What is a NIST AI RMF profile and how do I build one for an AI agent deployment?
A NIST AI RMF profile is a tailored application of the NIST AI Risk Management Framework to a specific AI system, such as an AI agent deployment, which helps an organization understand, assess, and manage AI risks. Building one involves addressing the four core functions of the AI RMF: Govern, Map, Measure, and Manage.
To build a NIST AI RMF profile for an AI agent deployment, consider the following controls:
- Govern: Establish an acceptable-use policy for AI/agent systems covering permitted and prohibited uses, and human-oversight expectations (NIST-GOVERN-1.1). Assign a named risk owner or accountable executive for each deployed AI/agent system (NIST-GOVERN-2.1). Define policies for human oversight of AI, including override authority and the boundary of agent autonomy (NIST-GOVERN-3.2). Address risks from third-party models, datasets, and tools, including provenance, licensing, and model-update risk (NIST-GOVERN-6.1), which also maps to OWASP LLM03/LLM05.

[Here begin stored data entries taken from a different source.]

import Literature.NumberTheory.Automorphic.UnboundedDenominatorsLambdaProofs
import Literature.NumberTheory.Automorphic.UnboundedDenominatorsDilationProofs
import HarnessLib

/-!
# The unbounded denominators theorem (Calegari–Dimitrov–Tang) — (4.3.3): the dilates `λ(dτ)` lie in `M_{2d}`

PROOF-ONLY sequel (no definition, no named fact; D-0026) of `UnboundedDenominatorsFields.lean`
(`levelGens N`, `levelField N = M_N ⊗ ℂ`), `UnboundedDenominatorsLambdaProofs.lean` (`λ ∈ M_2` via
the forms `U⁶`, `W U⁵ ∈ M_12(Γ(2))` with integral `q₂`-expansions) and the dilation machinery of
`UnboundedDenominatorsProofs.lean` §4.3 (`f(pτ)` is a modular form on `A⁻¹ Γ A ∩ SL₂(ℤ)` with
the expected `q`-expansion, `A = diag(p, 1)`). Source: F. Calegari, V. Dimitrov, Y. Tang, *The
unbounded denominators conjecture*, J. Amer. Math. Soc. **38** (2025), §4.2, display (4.3.3)
("The degree of `M_N` over `M_2` is equal to the degree of the modular curve `Y(N)` over `Y(2)`
… `[M_N : M_2] = ½ [Γ(2) : Γ(N)]`").

Towards the LOWER BOUND `[M_N : M_2] ≥ c N³` (the only direction Theorem 1.0.1 uses) one needs
elements of `M_N` with small stabilisers in `Γ(2)`. This file supplies the dilates of `λ`:

* `Gamma_mul_le_conjGL` — `Γ(M d) ≤ A⁻¹ Γ(M) A ∩ SL₂(ℤ)` for `A = diag(d, 1)`;
* `exists_dilate_mem_levelGens` — the dilate `F(dτ)/Δᵐ` of a generator `F/Δᵐ` of `M_M`
  (`F ∈ M_{12m}(G)`, `G ⊇ Γ(M)`, `F ∈ ℤ⟦q_M⟧`) is a generator of `M_{M d}`;
* ★ `exists_modularLambda_dilate_mem_levelField` — **`λ(dτ) ∈ M_{2d}`**: the holomorphic function
  `τ ↦ λ(A • τ) = λ(dτ)` (an element of `𝓗`) lies in `levelField (2 d)`, as
  `1 − (W U⁵)(dτ)/Δ ⁄ (U⁶)(dτ)/Δ`.

The companion facts (the stabiliser of `λ(dτ)` in `Γ(2)` forces `2d ∣ c`, deck rigidity
`ModularLambdaDeckRigidity.lean`) and the assembly of (4.3.3) are in the sequel files.

## References

* [CalegariDimitrovTang2025] F. Calegari, V. Dimitrov, Y. Tang, The unbounded denominators
  conjecture, J. Amer. Math. Soc. 38 (2025), no. 3, 627–702; arXiv:2109.09040. §4.2 (4.3.3).
-/

noncomputable section

namespace Literature.NumberTheory.Automorphic

open scoped MatrixGroups ModularForm Manifold
open UpperHalfPlane CongruenceSubgroup Matrix.SpecialLinearGroup ModularGroup
open Literature.NumberTheory.ModularForms ModularLambda

namespace UnboundedDenominators

variable {d : ℕ} {A : GL (Fin 2) ℝ}

/-! ### §1. `Γ(M d) ≤ A⁻¹ Γ(M) A` -/

/-- The `GL₂(ℝ)` bookkeeping for `A = diag(d, 1)`: `A x = y A` as soon as `y₀₀ = x₀₀`,
`y₀₁ = d x₀₁`, `d y₁₀ = x₁₀`, `y₁₁ = x₁₁` (i.e. `y = A x A⁻¹`). [folklore] -/
private lemma diag_mul_mapGL_eq {y x : SL(2, ℤ)}
    (hA : (A : Matrix (Fin 2) (Fin 2) ℝ) = !![(d : ℝ), 0; 0, 1])
    (h00 : y 0 0 = x 0 0) (h01 : y 0 1 = (d : ℤ) * x 0 1) (h10 : (d : ℤ) * y 1 0 = x 1 0)
    (h11 : y 1 1 = x 1 1) :
    A * mapGL ℝ x = mapGL ℝ y * A := by
  have r00 : ((y 0 0 : ℤ) : ℝ) = x 0 0 := by exact_mod_cast h00
  have r01 : ((y 0 1 : ℤ) : ℝ) = d * x 0 1 := by exact_mod_cast h01
  have r10 : (d : ℝ) * y 1 0 = x 1 0 := by exact_mod_cast h10
  have r11 : ((y 1 1 : ℤ) : ℝ) = x 1 1 := by exact_mod_cast h11
  apply Units.ext
  simp only [Units.val_mul, mapGL, MonoidHom.coe_comp, Function.comp_apply, coe_GL_coe_matrix,
    map_apply_coe, RingHom.mapMatrix_apply, hA]
  ext i j
  fin_cases i <;> fin_cases j <;>
    simp only [Matrix.mul_apply, Fin.sum_univ_two, Matrix.map_apply, Matrix.of_apply,
      Matrix.cons_val', Matrix.cons_val_zero, Matrix.cons_val_one, Matrix.cons_val_fin_one,
      Matrix.empty_val', eq_intCast, Fin.zero_eta, Fin.mk_one, Fin.isValue]
  · linear_combination (-(d : ℝ)) * r00
  · linear_combination -r01
  · linear_combination -r10
  · linear_combination -r11

/-- **`Γ(M d) ≤ A⁻¹ Γ(M) A ∩ SL₂(ℤ)`** for `A = diag(d, 1)`: for `x ∈ Γ(M d)` the matrix
`A x A⁻¹ = [x₀₀, d x₀₁; x₁₀/d, x₁₁]` is integral and congruent to `1` modulo `M`.
[cite: CalegariDimitrovTang2025, §4.3 (first paragraph) and §4.2 (4.3.3)] -/
theorem Gamma_mul_le_conjGL (hA : (A : Matrix (Fin 2) (Fin 2) ℝ) = !![(d : ℝ), 0; 0, 1])
    (hd : d ≠ 0) (M : ℕ) : Gamma (M * d) ≤ conjGL (Gamma M) A := by
  intro x hx
  obtain ⟨h00, h01, h10, h11⟩ := Gamma_mem.mp hx
  have hMd : ((M * d : ℕ) : ℤ) ∣ x 1 0 := (ZMod.intCast_zmod_eq_zero_iff_dvd _ _).mp h10
  have hMd01 : ((M * d : ℕ) : ℤ) ∣ x 0 1 := (ZMod.intCast_zmod_eq_zero_iff_dvd _ _).mp h01
  have hMd00 : ((M * d : ℕ) : ℤ) ∣ x 0 0 - 1 := by
    rw [← ZMod.intCast_zmod_eq_zero_iff_dvd, Int.cast_sub, Int.cast_one, h00, sub_self]
  have hMd11 : ((M * d : ℕ) : ℤ) ∣ x 1 1 - 1 := by
    rw [← ZMod.intCast_zmod_eq_zero_iff_dvd, Int.cast_sub, Int.cast_one, h11, sub_self]
  obtain ⟨c, hc⟩ : (d : ℤ) ∣ x 1 0 := (Dvd.intro_left (M : ℤ) (by push_cast; ring)).trans hMd
  have hdet : x 0 0 * x 1 1 - ((d : ℤ) * x 0 1) * c = 1 := by
    have h := Matrix.SpecialLinearGroup.det_coe x
    rw [Matrix.det_fin_two, hc] at h
    linear_combination h
  let y : SL(2, ℤ) := ⟨!![x 0 0, (d : ℤ) * x 0 1; c, x 1 1], by
    rw [Matrix.det_fin_two_of]; linear_combination hdet⟩
  refine mem_conjGL.mpr ⟨y, ?_, ?_⟩
  · -- `y ∈ Γ(M)`
    rw [Gamma_mem]
    have hM00 : ((M : ℕ) : ℤ) ∣ x 0 0 - 1 := (Dvd.intro (d : ℤ) (by push_cast; ring)).trans hMd00
    have hM11 : ((M : ℕ) : ℤ) ∣ x 1 1 - 1 := (Dvd.intro (d : ℤ) (by push_cast; ring)).trans hMd11
    have hM01 : ((M : ℕ) : ℤ) ∣ (d : ℤ) * x 0 1 :=
      ((Dvd.intro (d : ℤ) (by push_cast; ring)).trans hMd01).trans (dvd_mul_left _ _)
    have hMc : ((M : ℕ) : ℤ) ∣ c := by
      have hd' : (d : ℤ) ≠ 0 := by exact_mod_cast hd
      have : ((M : ℕ) : ℤ) * d ∣ d * c := by
        rw [← hc]; exact_mod_cast hMd
      rw [mul_comm ((M : ℕ) : ℤ)] at this
      exact (mul_dvd_mul_iff_left hd').mp this
    refine ⟨?_, ?_, ?_, ?_⟩
    · have := (ZMod.intCast_zmod_eq_zero_iff_dvd _ M).mpr hM00
      rw [Int.cast_sub, Int.cast_one, sub_eq_zero] at this
      simpa [y] using this
    · simpa [y] using (ZMod.intCast_zmod_eq_zero_iff_dvd _ M).mpr hM01
    · simpa [y] using (ZMod.intCast_zmod_eq_zero_iff_dvd _ M).mpr hMc
    · have := (ZMod.intCast_zmod_eq_zero_iff_dvd _ M).mpr hM11
      rw [Int.cast_sub, Int.cast_one, sub_eq_zero] at this
      simpa [y] using this
  · have h : A * mapGL ℝ x = mapGL ℝ y * A :=
      diag_mul_mapGL_eq (y := y) (x := x) hA (by simp [y]) (by simp [y]) (by simp [y, hc])
        (by simp [y])
    rw [eq_mul_inv_iff_mul_eq]
    exact h.symm

/-- `conjGL` is monotone in the subgroup. [folklore] -/
private theorem conjGL_mono {Γ Γ' : Subgroup SL(2, ℤ)} (h : Γ ≤ Γ') (g : GL (Fin 2) ℝ) :
    conjGL Γ g ≤ conjGL Γ' g := fun _ hx ↦ by
  obtain ⟨y, hy, e⟩ := mem_conjGL.mp hx
  exact mem_conjGL.mpr ⟨y, h hy, e⟩

/-! ### §2. Dilates of generators of `M_M` are generators of `M_{Md}` -/

/-- **The dilate of a generator of `M_M` is a generator of `M_{Md}`.** For `G ⊇ Γ(M)` of finite
index, `F ∈ M_{12m}(G)` with `F ∈ ℤ⟦q_M⟧` and `A = diag(d, 1)`: `F(dτ)` is a weight-`12m` form on
`A⁻¹ G A ∩ SL₂(ℤ) ⊇ Γ(M d)` with `F(dτ) ∈ ℤ⟦q_{Md}⟧`, so `F(dτ)/Δᵐ ∈ levelGens (M d)`.
[cite: CalegariDimitrovTang2025, §4.3 (first paragraph: "`f(τ/p)` … is also a modular form with
integer coefficients"), §4.2 (4.3.3)] -/
theorem exists_dilate_mem_levelGens (hA : (A : Matrix (Fin 2) (Fin 2) ℝ) = !![(d : ℝ), 0; 0, 1])
    (hd : 0 < d) {M : ℕ} (hM : 0 < M) {G : Subgroup SL(2, ℤ)} [G.FiniteIndex] (hG : Gamma M ≤ G)
    {m : ℕ} (F : ModularForm (G : Subgroup (GL (Fin 2) ℝ)) (12 * (m : ℤ)))
    (hint : ∀ n : ℕ, ∃ z : ℤ, PowerSeries.coeff n (qExpansion (M : ℝ) F) = (z : ℂ)) :
    ∃ g : ModularForm ((conjGL G A : Subgroup SL(2, ℤ)) : Subgroup (GL (Fin 2) ℝ)) (12 * (m : ℤ)),
      (∀ τ, g τ = F (A • τ)) ∧ algebraMap hol Mer (modFun m g) ∈ levelGens (M * d) := by
  haveI := finiteIndex_conjGL_of_coe_eq_diag G hA
  obtain ⟨g, hg⟩ := exists_modularForm_conjGL_apply_diag_smul F hA
  have hTM : T ^ M ∈ G := by
    refine hG ?_
    have h := CongruenceSubgroup.ModularGroup_T_pow_mem_Gamma M M dvd_rfl
    rwa [Int.natAbs_natCast, zpow_natCast] at h
  have hper : ((M : ℕ) : ℝ) ∈ ((G : Subgroup SL(2, ℤ)) : Subgroup (GL (Fin 2) ℝ)).strictPeriods :=
    mem_strictPeriods_of_T_pow_mem hTM
  have hper' := mem_strictPeriods_conjGL_of_mem hA hper
  have hgint : ∀ n : ℕ, ∃ z : ℤ, PowerSeries.coeff n (qExpansion (M : ℝ) g) = (z : ℂ) :=
    forall_coeff_qExpansion_of_apply_diag_smul hA F g hg (Nat.cast_pos.mpr hM) hper hper'
      (P := fun x : ℂ ↦ ∃ z : ℤ, x = (z : ℂ)) ⟨0, by simp⟩ hint
  have hgint' : ∀ n : ℕ, ∃ z : ℤ,
      PowerSeries.coeff n (qExpansion ((M * d : ℕ) : ℝ) g) = (z : ℂ) := fun n ↦ by
    have := forall_coeff_qExpansion_natMul g (h := (M : ℝ)) (Nat.cast_pos.mpr hM) hper'
      hd.ne' (P := fun x : ℂ ↦ ∃ z : ℤ, x = (z : ℂ)) ⟨0, by simp⟩ hgint n
    simpa only [Nat.cast_mul, mul_comm (d : ℝ)] using this
  exact ⟨g, hg, conjGL G A, inferInstance, m, g,
    (Gamma_mul_le_conjGL hA hd.ne' M).trans (conjGL_mono hG A), hgint', rfl⟩

/-! ### §3. `λ(dτ) ∈ M_{2d}` -/

/-- `τ ↦ A • τ` is holomorphic for `A = diag(d, 1)`, `d > 0`. [folklore] -/
private theorem mdifferentiable_diag_smul
    (hA : (A : Matrix (Fin 2) (Fin 2) ℝ) = !![(d : ℝ), 0; 0, 1]) (hd : 0 < d) :
    MDiff (fun τ : ℍ ↦ A • τ) := by
  refine UpperHalfPlane.mdifferentiable_smul ?_
  rw [Matrix.GeneralLinearGroup.val_det_apply, hA, Matrix.det_fin_two_of]
  simp only [mul_one, mul_zero, sub_zero]
  exact_mod_cast hd

/-- ★ **`λ(dτ) ∈ M_{2d}`** [cite: CalegariDimitrovTang2025, §4.2 (4.3.3) (function field of
`Y(2d)` over that of `Y(2)`)]: for `d > 0` and `A = diag(d, 1)`, the holomorphic function
`τ ↦ λ(A • τ) = λ(dτ)` — as an element of `𝓗` — lies in `levelField (2 d)`: with
`U⁶, W U⁵ ∈ M_12(Γ(2))` integral, `λ(dτ) = 1 − (W U⁵)(dτ)/Δ ⁄ (U⁶)(dτ)/Δ` and both quotients are
generators of `M_{2d}` (`exists_dilate_mem_levelGens`). -/
theorem exists_modularLambda_dilate_mem_levelField
    (hA : (A : Matrix (Fin 2) (Fin 2) ℝ) = !![(d : ℝ), 0; 0, 1]) (hd : 0 < d) :
    ∃ Λ : hol, (Λ : ℍ → ℂ) = (fun τ : ℍ ↦ modularLambda ((A • τ : ℍ) : ℂ)) ∧
      algebraMap hol Mer Λ ∈ levelField (2 * d) := by
  obtain ⟨FB, FA, hB, hA', hBint, hAint⟩ := exists_thetaU_pow_six_and_thetaW_mul
  haveI : (Gamma 2).FiniteIndex := inferInstance
  obtain ⟨gB, hgB, hgBmem⟩ := exists_dilate_mem_levelGens hA hd two_pos (G := Gamma 2) le_rfl FB hBint
  obtain ⟨gA, hgA, hgAmem⟩ := exists_dilate_mem_levelGens hA hd two_pos (G := Gamma 2) le_rfl FA hAint
  have hmdiff : MDiff fun τ : ℍ ↦ modularLambda ((A • τ : ℍ) : ℂ) :=
    (ModularLambda.mdifferentiable_of_differentiableAt fun z hz ↦
      differentiableAt_modularLambda hz).comp (mdifferentiable_diag_smul hA hd)
  let Λ : hol := ⟨fun τ : ℍ ↦ modularLambda ((A • τ : ℍ) : ℂ), (mem_hol).mpr hmdiff⟩
  refine ⟨Λ, rfl, ?_⟩
  have hBmem : algebraMap hol Mer (modFun 1 gB) ∈ levelField (2 * d) :=
    IntermediateField.subset_adjoin ℂ _ hgBmem
  have hAmem : algebraMap hol Mer (modFun 1 gA) ∈ levelField (2 * d) :=
    IntermediateField.subset_adjoin ℂ _ hgAmem
  -- `U⁶(dτ)/Δ ≠ 0`
  have hB0 : algebraMap hol Mer (modFun 1 gB) ≠ 0 := by
    rw [map_ne_zero_iff _ algebraMap_hol_injective]
    intro h0
    have := congrArg (fun f : hol ↦ (f : ℍ → ℂ) UpperHalfPlane.I) h0
    simp only [modFun_apply, hgB, hB, Pi.pow_apply, Subalgebra.coe_zero, Pi.zero_apply,
      div_eq_zero_iff, pow_eq_zero_iff', thetaU_ne_zero, ModularForm.discriminant_ne_zero, ne_eq,
      false_and, or_self] at this
  -- `U⁶(dτ)/Δ · (1 − λ(dτ)) = (W U⁵)(dτ)/Δ` in `𝓗`
  have hmul : algebraMap hol Mer (modFun 1 gB) * (1 - algebraMap hol Mer Λ) =
      algebraMap hol Mer (modFun 1 gA) := by
    rw [← map_one (algebraMap hol Mer), ← map_sub, ← map_mul]
    congr 1
    apply Subtype.ext
    funext τ
    have hU : thetaU (A • τ) ≠ 0 := thetaU_ne_zero _
    have hΔ : ModularForm.discriminant τ ≠ 0 := ModularForm.discriminant_ne_zero τ
    simp only [Λ, Subalgebra.coe_mul, Subalgebra.coe_sub, Subalgebra.coe_one, Pi.mul_apply,
      Pi.sub_apply, Pi.one_apply, modFun_apply, hgA, hgB, hA', hB, Pi.pow_apply, Pi.mul_apply,
      one_sub_modularLambda (A • τ).im_pos, thetaW_apply, thetaU_apply]
    field_simp
  have hdiv : 1 - algebraMap hol Mer Λ =
      algebraMap hol Mer (modFun 1 gA) / algebraMap hol Mer (modFun 1 gB) := by
    rw [eq_div_iff hB0, mul_comm]
    exact hmul
  rw [show algebraMap hol Mer Λ = 1 - (1 - algebraMap hol Mer Λ) by ring, hdiv]
  exact sub_mem (one_mem _) (div_mem hAmem hBmem)

end UnboundedDenominators

end Literature.NumberTheory.Automorphic

end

- Map: Document the intended purpose, deployment setting, and operating context of each AI/agent system (NIST-MAP-1.1). Maintain and keep current an inventory of AI/agent systems, including models, agents, tools, and data flows (NIST-MAP-1.5). Identify potential positive and negative impacts to individuals, groups, and society, including data-sensitivity and regulated-data exposure (NIST-MAP-5.1).
- Measure: Evaluate and document AI system security and resilience, including adversarial robustness, prompt-injection resistance, and abuse resistance (NIST-MEASURE-2.7), which cross-maps to OWASP LLM01 and LLM04. Implement mechanisms to log decisions and trace AI behavior (NIST-MEASURE-2.8). Establish approaches for tracking identified and emergent risks through monitoring, logging, and drift detection (NIST-MEASURE-3.1), which cross-maps to ISO/IEC 42001 monitoring.
- Manage: Plan, track, and resource responses to the highest-priority AI risks (NIST-MANAGE-1.3). Establish procedures to deactivate, roll back, or retire AI systems that exceed risk tolerances (NIST-MANAGE-2.3). Implement post-deployment monitoring and an AI/agent incident-response plan covering detection, escalation, containment, communication, and learning (NIST-MANAGE-4.1).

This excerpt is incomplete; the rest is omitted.